__Information__.

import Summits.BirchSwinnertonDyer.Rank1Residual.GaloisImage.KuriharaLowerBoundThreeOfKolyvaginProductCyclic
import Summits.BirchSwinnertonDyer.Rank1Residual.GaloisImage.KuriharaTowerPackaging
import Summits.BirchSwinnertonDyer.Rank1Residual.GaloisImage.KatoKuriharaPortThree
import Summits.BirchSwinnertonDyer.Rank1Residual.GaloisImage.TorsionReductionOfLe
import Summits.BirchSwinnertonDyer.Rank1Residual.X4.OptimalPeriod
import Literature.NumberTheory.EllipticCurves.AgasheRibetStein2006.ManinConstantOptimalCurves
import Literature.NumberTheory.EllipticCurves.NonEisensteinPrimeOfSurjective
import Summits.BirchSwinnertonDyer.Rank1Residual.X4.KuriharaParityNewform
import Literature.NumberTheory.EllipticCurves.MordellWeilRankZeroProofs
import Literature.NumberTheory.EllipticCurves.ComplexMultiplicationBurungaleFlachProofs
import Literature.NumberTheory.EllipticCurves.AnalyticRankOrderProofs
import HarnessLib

* * *

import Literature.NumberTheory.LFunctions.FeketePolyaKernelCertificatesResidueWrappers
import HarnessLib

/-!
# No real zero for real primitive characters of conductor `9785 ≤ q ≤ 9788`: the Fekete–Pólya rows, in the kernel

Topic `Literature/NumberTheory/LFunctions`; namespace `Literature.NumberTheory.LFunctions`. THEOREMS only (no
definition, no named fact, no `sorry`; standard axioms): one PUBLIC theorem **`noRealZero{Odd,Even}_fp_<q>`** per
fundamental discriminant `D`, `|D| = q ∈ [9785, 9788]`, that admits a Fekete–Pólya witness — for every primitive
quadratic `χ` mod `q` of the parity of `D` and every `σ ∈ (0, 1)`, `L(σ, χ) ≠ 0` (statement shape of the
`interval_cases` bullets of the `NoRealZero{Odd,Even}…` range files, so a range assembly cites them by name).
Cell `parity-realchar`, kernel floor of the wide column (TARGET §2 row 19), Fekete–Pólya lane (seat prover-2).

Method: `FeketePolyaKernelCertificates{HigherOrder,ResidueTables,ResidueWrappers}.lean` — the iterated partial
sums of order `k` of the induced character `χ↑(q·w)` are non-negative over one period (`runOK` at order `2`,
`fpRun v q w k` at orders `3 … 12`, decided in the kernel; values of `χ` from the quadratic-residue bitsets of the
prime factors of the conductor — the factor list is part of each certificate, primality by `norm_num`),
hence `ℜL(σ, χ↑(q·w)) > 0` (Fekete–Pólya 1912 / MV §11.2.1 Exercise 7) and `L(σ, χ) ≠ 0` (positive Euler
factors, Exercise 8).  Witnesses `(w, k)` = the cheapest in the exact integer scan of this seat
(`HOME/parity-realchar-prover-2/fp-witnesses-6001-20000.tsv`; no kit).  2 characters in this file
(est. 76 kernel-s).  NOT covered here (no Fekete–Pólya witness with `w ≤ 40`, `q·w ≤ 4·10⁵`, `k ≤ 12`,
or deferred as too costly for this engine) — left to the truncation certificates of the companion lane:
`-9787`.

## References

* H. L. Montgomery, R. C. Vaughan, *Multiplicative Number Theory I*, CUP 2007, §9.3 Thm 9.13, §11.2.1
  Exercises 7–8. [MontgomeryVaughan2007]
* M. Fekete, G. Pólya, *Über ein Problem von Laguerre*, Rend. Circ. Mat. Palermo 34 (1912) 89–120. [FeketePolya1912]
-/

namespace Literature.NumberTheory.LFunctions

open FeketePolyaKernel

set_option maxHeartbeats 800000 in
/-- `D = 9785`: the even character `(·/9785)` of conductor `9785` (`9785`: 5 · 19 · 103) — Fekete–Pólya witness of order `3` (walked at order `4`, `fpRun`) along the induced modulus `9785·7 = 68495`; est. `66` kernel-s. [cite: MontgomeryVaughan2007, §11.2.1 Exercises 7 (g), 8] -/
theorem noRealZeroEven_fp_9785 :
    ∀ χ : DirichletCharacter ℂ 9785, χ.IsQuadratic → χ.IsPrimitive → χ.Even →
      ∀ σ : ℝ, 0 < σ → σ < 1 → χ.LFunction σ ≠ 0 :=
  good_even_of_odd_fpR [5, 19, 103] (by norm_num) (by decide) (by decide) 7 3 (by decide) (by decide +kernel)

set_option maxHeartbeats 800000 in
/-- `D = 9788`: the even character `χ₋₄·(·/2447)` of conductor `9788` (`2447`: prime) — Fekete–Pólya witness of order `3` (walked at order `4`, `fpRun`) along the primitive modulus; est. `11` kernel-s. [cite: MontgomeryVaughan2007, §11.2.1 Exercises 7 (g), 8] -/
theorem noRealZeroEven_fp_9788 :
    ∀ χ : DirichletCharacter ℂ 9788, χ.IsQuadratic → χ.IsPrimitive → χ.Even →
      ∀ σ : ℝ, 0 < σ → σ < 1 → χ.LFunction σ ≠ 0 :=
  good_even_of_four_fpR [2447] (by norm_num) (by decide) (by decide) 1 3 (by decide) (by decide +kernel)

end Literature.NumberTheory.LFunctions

__Your objective__.
What lines of the listing contain the word "namespace"? Copy them all.

__Exercise output__.
Topic `Literature/NumberTheory/LFunctions`; namespace `Literature.NumberTheory.LFunctions`. THEOREMS only (no
namespace Literature.NumberTheory.LFunctions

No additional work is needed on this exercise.